### Prompt
Where does the string "connEvent" occur in the entries below? Copy every line where it does.

### Source material
□ □ □ □ □ □ □

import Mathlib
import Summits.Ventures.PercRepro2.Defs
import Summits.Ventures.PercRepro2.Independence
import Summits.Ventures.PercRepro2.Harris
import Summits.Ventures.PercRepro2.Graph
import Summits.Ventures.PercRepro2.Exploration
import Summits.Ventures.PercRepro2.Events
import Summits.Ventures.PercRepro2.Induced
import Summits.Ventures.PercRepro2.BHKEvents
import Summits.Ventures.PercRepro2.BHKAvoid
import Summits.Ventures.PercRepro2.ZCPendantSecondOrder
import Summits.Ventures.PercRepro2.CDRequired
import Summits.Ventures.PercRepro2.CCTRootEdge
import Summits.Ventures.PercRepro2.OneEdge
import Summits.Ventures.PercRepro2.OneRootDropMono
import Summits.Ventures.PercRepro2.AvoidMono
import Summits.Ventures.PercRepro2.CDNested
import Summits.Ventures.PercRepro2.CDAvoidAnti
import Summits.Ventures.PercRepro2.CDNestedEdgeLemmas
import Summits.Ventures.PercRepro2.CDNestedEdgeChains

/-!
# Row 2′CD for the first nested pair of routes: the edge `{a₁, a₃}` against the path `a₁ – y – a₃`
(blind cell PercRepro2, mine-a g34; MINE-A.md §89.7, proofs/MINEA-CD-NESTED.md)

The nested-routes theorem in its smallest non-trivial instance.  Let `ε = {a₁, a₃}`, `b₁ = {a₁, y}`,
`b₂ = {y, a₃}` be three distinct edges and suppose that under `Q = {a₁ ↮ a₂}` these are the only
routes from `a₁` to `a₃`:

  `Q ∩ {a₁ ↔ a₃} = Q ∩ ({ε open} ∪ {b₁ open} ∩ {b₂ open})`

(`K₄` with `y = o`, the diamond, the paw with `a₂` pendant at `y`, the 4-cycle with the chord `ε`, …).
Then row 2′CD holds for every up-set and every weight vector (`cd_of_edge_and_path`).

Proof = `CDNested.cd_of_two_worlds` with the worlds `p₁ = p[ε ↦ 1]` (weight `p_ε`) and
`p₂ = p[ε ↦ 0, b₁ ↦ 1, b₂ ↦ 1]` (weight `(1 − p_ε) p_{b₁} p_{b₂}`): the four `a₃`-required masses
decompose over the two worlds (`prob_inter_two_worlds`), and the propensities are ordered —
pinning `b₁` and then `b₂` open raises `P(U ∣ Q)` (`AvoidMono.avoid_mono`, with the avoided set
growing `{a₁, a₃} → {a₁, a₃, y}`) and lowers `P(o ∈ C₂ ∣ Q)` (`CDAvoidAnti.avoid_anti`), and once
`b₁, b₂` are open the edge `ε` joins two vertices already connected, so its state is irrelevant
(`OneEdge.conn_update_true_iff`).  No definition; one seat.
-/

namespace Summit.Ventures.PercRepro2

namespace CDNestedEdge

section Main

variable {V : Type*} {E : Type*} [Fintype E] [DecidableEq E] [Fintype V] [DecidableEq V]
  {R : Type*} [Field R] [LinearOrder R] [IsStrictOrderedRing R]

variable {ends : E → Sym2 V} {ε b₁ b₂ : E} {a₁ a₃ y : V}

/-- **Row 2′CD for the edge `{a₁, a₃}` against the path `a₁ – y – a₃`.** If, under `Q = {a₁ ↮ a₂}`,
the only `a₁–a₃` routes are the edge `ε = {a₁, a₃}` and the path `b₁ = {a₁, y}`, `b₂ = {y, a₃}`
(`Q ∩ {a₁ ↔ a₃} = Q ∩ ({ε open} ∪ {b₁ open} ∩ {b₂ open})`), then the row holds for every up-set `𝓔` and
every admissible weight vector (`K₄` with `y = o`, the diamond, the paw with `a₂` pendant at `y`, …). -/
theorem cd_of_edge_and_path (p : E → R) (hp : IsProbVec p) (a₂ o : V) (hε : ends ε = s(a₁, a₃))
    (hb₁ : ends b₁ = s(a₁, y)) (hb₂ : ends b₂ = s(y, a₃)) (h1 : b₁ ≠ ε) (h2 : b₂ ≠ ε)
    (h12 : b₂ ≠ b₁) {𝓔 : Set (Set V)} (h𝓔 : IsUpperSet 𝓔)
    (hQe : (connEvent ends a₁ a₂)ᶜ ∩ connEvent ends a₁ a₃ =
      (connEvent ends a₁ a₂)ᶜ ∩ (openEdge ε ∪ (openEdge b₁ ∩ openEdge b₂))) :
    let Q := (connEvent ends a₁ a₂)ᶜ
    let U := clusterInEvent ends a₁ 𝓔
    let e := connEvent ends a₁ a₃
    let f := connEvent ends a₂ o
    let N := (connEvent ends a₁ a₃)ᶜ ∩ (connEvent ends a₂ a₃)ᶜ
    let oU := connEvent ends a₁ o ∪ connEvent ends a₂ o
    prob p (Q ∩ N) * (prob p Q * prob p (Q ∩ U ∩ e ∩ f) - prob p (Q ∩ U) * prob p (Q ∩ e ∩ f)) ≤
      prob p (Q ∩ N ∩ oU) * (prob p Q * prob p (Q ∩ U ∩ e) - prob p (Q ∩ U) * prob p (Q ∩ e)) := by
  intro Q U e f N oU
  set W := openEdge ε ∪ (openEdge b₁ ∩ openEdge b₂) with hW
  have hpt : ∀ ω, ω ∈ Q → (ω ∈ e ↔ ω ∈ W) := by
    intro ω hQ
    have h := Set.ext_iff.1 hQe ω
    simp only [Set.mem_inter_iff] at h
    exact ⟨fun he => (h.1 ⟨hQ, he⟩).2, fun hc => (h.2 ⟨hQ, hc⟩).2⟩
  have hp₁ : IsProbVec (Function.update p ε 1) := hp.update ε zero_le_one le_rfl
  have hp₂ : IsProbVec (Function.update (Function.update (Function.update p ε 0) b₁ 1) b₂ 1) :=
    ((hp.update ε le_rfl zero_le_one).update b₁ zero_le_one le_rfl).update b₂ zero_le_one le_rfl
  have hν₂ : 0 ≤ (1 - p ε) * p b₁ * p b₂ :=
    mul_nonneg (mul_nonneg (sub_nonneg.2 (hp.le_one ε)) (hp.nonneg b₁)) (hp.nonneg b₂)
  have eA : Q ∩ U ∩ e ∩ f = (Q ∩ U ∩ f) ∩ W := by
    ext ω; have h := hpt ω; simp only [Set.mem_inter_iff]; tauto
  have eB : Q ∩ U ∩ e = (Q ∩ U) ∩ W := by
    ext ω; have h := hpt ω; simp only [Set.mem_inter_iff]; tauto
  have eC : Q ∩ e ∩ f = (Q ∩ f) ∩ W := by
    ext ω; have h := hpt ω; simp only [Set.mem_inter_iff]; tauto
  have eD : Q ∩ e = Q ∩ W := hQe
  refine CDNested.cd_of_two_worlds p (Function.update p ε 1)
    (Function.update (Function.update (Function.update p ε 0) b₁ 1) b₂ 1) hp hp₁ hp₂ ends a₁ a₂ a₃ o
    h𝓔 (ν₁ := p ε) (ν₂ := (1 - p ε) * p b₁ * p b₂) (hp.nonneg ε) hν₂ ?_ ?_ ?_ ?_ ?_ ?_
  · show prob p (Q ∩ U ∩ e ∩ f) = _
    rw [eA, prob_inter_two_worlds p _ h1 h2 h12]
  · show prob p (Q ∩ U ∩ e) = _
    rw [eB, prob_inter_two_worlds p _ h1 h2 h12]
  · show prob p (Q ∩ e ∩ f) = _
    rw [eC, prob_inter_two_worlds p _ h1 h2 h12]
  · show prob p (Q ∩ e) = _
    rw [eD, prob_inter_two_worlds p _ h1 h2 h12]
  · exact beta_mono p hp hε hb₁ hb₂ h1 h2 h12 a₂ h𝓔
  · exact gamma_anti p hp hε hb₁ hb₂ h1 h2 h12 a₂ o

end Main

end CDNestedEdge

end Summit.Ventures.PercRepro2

□ □ □ □ □ □ □

### Response box
    (hQe : (connEvent ends a₁ a₂)ᶜ ∩ connEvent ends a₁ a₃ =
      (connEvent ends a₁ a₂)ᶜ ∩ (openEdge ε ∪ (openEdge b₁ ∩ openEdge b₂))) :
    let Q := (connEvent ends a₁ a₂)ᶜ
    let e := connEvent ends a₁ a₃
    let f := connEvent ends a₂ o
    let N := (connEvent ends a₁ a₃)ᶜ ∩ (connEvent ends a₂ a₃)ᶜ
    let oU := connEvent ends a₁ o ∪ connEvent ends a₂ o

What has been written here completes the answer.